### Exercise requirements
Set down, please, exactly the lines below that run from the line with "(hreal : ∀ k, ∀" to the line with "-- the slice", both lines included.

### Input
+++

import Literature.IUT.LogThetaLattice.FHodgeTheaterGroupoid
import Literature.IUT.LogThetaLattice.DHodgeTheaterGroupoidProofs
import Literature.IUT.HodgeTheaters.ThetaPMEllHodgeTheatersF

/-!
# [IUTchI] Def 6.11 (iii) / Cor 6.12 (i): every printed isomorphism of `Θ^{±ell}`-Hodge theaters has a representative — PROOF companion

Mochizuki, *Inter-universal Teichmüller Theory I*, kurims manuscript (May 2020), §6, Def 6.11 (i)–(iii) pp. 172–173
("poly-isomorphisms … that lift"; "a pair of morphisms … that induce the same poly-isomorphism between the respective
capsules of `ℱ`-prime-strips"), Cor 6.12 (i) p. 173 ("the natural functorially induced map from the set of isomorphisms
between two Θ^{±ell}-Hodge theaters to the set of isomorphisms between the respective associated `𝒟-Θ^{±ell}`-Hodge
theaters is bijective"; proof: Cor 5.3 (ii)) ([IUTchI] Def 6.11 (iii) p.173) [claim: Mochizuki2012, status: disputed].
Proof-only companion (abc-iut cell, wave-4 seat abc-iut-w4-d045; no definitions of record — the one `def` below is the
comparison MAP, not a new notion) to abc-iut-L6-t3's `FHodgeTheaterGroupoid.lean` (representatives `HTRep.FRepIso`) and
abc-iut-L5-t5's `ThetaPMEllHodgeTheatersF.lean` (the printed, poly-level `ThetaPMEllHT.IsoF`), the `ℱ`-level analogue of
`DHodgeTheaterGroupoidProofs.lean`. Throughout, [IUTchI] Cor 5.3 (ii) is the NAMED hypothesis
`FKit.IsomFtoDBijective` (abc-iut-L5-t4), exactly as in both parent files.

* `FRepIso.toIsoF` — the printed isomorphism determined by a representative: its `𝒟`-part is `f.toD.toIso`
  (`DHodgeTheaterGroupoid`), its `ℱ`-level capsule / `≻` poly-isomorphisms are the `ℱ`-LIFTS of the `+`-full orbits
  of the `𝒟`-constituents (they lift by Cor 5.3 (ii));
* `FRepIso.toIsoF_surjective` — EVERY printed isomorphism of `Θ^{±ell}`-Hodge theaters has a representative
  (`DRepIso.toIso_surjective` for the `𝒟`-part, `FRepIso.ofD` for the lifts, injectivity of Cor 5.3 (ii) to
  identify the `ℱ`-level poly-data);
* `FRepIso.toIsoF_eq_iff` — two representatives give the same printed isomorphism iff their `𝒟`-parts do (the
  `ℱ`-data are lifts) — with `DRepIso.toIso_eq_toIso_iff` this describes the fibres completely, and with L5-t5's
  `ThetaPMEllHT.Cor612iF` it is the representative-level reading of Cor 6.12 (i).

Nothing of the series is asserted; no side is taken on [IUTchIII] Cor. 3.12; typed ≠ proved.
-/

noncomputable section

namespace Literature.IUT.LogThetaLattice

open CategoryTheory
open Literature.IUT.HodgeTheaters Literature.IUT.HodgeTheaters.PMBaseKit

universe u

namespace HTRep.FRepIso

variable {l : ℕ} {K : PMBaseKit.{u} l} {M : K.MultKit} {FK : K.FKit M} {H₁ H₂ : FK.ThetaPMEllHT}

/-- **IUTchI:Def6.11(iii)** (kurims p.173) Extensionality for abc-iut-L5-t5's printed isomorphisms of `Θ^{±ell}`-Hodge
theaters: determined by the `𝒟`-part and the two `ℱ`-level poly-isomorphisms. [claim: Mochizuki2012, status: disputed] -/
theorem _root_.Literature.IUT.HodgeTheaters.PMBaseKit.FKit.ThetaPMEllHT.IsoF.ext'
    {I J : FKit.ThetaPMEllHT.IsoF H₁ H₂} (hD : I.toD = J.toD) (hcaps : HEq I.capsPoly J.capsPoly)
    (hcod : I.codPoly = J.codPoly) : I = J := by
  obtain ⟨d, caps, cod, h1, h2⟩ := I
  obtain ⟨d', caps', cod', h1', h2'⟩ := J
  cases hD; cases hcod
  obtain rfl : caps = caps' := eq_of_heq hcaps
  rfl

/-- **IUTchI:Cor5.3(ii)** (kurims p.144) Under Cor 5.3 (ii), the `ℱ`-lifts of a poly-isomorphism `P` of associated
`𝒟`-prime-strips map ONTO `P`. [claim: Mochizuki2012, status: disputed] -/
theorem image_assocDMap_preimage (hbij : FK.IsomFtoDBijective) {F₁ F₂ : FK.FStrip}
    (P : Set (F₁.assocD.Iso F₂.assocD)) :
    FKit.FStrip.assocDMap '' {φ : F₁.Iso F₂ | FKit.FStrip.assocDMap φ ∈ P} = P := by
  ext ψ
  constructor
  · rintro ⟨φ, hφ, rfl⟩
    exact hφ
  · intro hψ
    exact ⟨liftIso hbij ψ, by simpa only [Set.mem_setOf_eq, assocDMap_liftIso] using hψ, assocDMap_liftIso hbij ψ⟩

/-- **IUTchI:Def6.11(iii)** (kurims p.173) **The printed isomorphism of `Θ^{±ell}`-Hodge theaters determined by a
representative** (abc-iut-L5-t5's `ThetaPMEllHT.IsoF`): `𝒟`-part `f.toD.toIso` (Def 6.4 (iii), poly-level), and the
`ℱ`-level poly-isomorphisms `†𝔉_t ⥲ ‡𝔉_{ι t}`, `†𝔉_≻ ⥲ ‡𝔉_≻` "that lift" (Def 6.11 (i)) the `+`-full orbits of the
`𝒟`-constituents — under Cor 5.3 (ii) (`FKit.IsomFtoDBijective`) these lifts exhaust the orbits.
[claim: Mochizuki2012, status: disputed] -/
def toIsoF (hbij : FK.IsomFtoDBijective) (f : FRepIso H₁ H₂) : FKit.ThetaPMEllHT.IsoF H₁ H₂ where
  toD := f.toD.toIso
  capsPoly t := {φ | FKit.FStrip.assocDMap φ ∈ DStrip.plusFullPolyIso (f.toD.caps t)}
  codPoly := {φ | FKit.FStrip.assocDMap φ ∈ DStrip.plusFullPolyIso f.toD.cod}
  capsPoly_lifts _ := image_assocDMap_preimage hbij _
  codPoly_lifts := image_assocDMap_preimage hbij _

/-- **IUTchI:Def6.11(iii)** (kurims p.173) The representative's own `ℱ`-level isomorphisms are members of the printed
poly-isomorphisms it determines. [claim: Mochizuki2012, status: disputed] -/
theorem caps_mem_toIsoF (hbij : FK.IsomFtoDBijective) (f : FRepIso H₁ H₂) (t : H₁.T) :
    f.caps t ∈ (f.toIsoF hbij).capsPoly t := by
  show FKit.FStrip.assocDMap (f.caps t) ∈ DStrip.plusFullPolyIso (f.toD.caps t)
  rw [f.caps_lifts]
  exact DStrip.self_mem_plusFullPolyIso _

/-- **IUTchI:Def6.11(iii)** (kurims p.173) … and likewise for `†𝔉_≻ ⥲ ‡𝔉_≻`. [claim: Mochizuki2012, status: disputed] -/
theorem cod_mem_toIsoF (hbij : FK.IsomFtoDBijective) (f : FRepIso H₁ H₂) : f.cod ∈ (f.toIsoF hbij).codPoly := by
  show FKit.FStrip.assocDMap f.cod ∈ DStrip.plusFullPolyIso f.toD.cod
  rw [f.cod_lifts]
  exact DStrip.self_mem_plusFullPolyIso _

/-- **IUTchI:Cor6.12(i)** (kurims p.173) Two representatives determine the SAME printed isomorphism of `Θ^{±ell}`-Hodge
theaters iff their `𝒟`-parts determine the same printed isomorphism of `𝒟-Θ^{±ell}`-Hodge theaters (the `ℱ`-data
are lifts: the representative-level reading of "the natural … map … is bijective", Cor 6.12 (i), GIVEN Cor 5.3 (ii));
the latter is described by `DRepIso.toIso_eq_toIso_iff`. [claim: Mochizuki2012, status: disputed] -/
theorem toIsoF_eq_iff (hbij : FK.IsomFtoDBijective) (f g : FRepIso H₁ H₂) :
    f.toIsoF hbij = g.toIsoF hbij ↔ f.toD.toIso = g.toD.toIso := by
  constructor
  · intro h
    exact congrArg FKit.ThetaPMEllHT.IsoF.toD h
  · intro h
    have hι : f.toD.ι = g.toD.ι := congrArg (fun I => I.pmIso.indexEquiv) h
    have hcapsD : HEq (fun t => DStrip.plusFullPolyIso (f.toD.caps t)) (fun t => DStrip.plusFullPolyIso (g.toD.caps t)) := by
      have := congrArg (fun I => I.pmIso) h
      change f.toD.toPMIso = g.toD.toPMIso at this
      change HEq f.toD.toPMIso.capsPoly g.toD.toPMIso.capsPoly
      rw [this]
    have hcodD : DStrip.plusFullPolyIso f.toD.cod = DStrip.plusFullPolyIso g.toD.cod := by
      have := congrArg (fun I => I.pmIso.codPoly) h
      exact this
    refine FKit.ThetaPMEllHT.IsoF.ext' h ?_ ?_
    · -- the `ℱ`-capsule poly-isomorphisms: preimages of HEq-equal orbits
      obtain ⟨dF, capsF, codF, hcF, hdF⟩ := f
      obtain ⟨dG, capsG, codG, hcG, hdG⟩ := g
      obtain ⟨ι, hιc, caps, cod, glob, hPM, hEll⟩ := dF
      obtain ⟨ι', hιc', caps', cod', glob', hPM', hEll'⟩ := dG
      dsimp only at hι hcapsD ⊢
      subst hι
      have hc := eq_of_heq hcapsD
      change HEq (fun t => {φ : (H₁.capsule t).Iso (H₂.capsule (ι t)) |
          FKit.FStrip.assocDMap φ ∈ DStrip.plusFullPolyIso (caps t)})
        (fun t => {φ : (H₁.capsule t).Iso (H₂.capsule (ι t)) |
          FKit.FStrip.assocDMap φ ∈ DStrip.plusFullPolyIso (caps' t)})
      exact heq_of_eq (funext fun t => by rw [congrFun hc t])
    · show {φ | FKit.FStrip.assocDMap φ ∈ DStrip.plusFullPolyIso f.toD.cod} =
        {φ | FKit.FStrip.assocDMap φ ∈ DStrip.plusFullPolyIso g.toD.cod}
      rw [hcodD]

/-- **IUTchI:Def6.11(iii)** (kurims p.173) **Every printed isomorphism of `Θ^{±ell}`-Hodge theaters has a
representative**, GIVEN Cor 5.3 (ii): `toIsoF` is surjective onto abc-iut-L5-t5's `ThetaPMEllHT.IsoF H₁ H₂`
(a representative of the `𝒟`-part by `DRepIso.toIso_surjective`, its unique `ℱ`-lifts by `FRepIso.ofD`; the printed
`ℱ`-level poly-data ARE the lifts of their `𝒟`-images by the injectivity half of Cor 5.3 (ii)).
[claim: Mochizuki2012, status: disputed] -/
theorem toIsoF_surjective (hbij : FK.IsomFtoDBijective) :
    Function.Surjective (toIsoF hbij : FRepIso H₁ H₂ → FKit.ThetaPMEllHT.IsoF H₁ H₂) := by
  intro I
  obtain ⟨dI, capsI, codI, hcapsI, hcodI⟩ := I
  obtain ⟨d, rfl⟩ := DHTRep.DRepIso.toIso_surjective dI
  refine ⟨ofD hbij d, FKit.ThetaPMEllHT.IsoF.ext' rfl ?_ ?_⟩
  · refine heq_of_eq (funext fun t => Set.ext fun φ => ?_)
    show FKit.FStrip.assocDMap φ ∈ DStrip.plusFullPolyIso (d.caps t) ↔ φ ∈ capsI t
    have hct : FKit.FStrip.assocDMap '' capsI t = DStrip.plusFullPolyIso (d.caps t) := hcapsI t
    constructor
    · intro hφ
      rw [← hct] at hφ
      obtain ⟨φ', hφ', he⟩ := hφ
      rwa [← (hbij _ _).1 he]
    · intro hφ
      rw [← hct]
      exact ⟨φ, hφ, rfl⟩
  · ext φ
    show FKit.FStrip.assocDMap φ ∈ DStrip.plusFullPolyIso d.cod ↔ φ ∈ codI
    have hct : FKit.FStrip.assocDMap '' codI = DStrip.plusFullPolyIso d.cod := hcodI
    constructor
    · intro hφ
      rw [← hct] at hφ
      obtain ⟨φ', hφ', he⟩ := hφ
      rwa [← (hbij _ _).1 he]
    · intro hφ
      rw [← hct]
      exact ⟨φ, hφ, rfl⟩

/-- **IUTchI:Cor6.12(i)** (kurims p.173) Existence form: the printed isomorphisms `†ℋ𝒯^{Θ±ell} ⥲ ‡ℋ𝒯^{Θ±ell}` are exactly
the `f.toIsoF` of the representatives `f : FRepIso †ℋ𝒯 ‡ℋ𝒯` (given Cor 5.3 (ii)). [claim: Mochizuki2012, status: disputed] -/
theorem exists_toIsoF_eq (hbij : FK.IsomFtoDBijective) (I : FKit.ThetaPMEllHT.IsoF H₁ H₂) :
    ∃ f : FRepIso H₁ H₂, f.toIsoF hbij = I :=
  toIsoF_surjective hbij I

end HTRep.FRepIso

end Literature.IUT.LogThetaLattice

+++

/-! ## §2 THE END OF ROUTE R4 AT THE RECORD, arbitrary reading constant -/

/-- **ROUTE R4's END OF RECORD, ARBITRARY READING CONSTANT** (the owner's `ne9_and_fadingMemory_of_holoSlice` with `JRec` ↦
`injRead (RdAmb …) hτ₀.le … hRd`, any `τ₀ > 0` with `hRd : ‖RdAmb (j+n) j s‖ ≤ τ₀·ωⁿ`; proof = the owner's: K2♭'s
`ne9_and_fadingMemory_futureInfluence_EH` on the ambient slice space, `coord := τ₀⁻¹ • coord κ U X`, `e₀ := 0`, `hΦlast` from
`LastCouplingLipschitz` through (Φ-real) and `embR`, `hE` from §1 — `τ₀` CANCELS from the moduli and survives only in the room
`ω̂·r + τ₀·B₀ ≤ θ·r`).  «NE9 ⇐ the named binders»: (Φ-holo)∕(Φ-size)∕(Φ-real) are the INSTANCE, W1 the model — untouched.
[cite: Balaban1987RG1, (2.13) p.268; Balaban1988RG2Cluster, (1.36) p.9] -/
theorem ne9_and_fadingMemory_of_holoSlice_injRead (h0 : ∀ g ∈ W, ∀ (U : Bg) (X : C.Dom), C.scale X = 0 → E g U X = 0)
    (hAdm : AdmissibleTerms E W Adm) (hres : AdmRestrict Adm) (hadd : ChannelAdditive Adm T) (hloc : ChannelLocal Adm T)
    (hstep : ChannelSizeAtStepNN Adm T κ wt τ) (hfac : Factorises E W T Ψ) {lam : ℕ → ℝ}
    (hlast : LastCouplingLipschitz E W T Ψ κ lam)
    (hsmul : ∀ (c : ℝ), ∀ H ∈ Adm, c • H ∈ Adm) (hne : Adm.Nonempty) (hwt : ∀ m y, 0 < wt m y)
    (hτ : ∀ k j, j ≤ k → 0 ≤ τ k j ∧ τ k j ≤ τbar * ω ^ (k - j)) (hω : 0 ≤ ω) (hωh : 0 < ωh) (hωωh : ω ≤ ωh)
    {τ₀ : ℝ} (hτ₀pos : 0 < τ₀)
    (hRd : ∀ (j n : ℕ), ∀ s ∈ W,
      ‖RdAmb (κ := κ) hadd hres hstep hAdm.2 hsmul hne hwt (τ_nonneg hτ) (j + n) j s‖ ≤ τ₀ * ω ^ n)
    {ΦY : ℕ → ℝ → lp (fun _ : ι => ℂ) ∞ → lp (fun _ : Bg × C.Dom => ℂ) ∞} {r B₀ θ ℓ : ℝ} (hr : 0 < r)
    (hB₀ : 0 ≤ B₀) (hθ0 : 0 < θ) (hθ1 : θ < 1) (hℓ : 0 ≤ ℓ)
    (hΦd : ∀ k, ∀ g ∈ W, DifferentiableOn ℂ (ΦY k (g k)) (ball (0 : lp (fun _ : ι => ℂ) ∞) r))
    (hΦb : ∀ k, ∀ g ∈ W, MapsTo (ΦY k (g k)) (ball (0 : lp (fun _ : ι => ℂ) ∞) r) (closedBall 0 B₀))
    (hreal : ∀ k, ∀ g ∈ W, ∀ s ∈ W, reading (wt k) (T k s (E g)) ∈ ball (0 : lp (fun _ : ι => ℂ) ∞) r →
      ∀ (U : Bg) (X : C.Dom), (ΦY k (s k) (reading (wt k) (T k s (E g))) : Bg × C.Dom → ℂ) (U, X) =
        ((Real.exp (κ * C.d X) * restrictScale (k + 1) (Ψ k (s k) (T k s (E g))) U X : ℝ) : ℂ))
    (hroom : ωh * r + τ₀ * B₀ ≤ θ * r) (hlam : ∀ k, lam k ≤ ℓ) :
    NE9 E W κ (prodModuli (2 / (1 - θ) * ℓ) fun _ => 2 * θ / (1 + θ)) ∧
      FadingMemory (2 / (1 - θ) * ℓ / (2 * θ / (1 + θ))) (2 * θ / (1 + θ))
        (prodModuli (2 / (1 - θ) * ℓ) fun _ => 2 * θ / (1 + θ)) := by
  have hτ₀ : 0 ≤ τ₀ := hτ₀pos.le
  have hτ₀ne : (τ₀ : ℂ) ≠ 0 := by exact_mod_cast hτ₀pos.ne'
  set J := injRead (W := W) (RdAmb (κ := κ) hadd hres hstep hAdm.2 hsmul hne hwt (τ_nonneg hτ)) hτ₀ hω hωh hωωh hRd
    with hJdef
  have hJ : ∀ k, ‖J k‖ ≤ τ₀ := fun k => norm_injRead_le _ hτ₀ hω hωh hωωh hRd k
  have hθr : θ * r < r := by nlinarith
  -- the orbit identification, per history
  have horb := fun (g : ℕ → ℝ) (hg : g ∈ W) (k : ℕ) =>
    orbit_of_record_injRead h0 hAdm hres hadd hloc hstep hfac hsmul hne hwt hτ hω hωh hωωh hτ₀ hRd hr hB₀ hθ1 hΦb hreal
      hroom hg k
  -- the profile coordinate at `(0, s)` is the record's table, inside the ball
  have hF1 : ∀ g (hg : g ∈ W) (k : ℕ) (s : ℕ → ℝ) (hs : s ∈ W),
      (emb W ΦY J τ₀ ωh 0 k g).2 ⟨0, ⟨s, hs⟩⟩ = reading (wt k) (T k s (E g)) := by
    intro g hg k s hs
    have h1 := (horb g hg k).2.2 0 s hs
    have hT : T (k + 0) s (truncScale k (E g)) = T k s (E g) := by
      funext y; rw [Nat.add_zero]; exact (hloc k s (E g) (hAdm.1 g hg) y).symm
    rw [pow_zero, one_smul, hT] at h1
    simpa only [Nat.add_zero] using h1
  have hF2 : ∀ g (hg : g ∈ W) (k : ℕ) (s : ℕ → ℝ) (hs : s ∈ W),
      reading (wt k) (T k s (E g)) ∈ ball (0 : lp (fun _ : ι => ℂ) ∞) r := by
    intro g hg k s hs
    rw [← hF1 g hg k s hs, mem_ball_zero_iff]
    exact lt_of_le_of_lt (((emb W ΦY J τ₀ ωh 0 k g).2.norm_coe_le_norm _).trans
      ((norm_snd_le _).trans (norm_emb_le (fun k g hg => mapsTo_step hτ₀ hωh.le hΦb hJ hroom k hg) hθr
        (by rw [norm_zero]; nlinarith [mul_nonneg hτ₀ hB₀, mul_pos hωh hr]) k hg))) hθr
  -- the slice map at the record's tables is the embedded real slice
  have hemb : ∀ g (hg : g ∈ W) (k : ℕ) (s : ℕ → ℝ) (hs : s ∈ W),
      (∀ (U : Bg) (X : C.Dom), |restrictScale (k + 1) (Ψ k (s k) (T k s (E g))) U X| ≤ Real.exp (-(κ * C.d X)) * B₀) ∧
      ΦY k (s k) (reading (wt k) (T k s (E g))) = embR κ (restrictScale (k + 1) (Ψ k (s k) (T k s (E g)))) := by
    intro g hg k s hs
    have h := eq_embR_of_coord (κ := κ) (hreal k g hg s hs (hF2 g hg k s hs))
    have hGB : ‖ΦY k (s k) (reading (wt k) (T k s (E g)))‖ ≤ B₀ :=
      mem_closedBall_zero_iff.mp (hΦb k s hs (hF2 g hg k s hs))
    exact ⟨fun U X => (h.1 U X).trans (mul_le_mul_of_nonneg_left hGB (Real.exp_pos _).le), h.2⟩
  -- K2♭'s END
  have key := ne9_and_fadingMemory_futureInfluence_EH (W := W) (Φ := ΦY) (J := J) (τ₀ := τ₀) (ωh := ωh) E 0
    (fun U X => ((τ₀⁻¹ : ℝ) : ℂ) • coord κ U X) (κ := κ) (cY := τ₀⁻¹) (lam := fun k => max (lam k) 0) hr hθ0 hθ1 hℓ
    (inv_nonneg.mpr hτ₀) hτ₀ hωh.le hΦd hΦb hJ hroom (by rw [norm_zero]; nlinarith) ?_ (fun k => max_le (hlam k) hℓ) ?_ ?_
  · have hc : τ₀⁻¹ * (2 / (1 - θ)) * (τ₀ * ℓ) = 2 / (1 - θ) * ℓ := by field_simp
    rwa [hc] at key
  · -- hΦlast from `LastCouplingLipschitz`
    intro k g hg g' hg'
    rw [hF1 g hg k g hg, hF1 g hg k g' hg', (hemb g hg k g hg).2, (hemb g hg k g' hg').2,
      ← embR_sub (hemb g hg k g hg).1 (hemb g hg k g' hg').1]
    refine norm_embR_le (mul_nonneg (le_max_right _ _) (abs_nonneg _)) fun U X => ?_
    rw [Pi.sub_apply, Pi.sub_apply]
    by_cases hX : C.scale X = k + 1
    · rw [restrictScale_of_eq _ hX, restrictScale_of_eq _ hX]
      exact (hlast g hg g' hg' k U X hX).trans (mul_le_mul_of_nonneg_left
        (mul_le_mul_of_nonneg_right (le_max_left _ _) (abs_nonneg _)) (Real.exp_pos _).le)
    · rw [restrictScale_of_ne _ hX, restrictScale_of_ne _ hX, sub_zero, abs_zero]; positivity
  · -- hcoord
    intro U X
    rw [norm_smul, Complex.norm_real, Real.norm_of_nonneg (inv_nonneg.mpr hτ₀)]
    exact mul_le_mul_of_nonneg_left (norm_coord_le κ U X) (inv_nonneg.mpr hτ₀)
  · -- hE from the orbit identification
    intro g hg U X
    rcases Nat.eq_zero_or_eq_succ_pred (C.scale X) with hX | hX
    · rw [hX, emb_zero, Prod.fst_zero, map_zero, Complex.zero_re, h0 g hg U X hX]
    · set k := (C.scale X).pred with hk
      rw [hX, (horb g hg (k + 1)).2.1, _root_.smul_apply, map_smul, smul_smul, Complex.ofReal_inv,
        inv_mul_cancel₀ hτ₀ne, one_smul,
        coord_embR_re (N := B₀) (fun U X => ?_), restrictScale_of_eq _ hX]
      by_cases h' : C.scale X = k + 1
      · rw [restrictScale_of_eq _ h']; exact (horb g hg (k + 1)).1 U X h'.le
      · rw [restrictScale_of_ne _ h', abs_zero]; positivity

+++

### Task result
    (hreal : ∀ k, ∀ g ∈ W, ∀ s ∈ W, reading (wt k) (T k s (E g)) ∈ ball (0 : lp (fun _ : ι => ℂ) ∞) r →
      ∀ (U : Bg) (X : C.Dom), (ΦY k (s k) (reading (wt k) (T k s (E g))) : Bg × C.Dom → ℂ) (U, X) =
        ((Real.exp (κ * C.d X) * restrictScale (k + 1) (Ψ k (s k) (T k s (E g))) U X : ℝ) : ℂ))
    (hroom : ωh * r + τ₀ * B₀ ≤ θ * r) (hlam : ∀ k, lam k ≤ ℓ) :
    NE9 E W κ (prodModuli (2 / (1 - θ) * ℓ) fun _ => 2 * θ / (1 + θ)) ∧
      FadingMemory (2 / (1 - θ) * ℓ / (2 * θ / (1 + θ))) (2 * θ / (1 + θ))
        (prodModuli (2 / (1 - θ) * ℓ) fun _ => 2 * θ / (1 + θ)) := by
  have hτ₀ : 0 ≤ τ₀ := hτ₀pos.le
  have hτ₀ne : (τ₀ : ℂ) ≠ 0 := by exact_mod_cast hτ₀pos.ne'
  set J := injRead (W := W) (RdAmb (κ := κ) hadd hres hstep hAdm.2 hsmul hne hwt (τ_nonneg hτ)) hτ₀ hω hωh hωωh hRd
    with hJdef
  have hJ : ∀ k, ‖J k‖ ≤ τ₀ := fun k => norm_injRead_le _ hτ₀ hω hωh hωωh hRd k
  have hθr : θ * r < r := by nlinarith
  -- the orbit identification, per history
  have horb := fun (g : ℕ → ℝ) (hg : g ∈ W) (k : ℕ) =>
    orbit_of_record_injRead h0 hAdm hres hadd hloc hstep hfac hsmul hne hwt hτ hω hωh hωωh hτ₀ hRd hr hB₀ hθ1 hΦb hreal
      hroom hg k
  -- the profile coordinate at `(0, s)` is the record's table, inside the ball
  have hF1 : ∀ g (hg : g ∈ W) (k : ℕ) (s : ℕ → ℝ) (hs : s ∈ W),
      (emb W ΦY J τ₀ ωh 0 k g).2 ⟨0, ⟨s, hs⟩⟩ = reading (wt k) (T k s (E g)) := by
    intro g hg k s hs
    have h1 := (horb g hg k).2.2 0 s hs
    have hT : T (k + 0) s (truncScale k (E g)) = T k s (E g) := by
      funext y; rw [Nat.add_zero]; exact (hloc k s (E g) (hAdm.1 g hg) y).symm
    rw [pow_zero, one_smul, hT] at h1
    simpa only [Nat.add_zero] using h1
  have hF2 : ∀ g (hg : g ∈ W) (k : ℕ) (s : ℕ → ℝ) (hs : s ∈ W),
      reading (wt k) (T k s (E g)) ∈ ball (0 : lp (fun _ : ι => ℂ) ∞) r := by
    intro g hg k s hs
    rw [← hF1 g hg k s hs, mem_ball_zero_iff]
    exact lt_of_le_of_lt (((emb W ΦY J τ₀ ωh 0 k g).2.norm_coe_le_norm _).trans
      ((norm_snd_le _).trans (norm_emb_le (fun k g hg => mapsTo_step hτ₀ hωh.le hΦb hJ hroom k hg) hθr
        (by rw [norm_zero]; nlinarith [mul_nonneg hτ₀ hB₀, mul_pos hωh hr]) k hg))) hθr
  -- the slice map at the record's tables is the embedded real slice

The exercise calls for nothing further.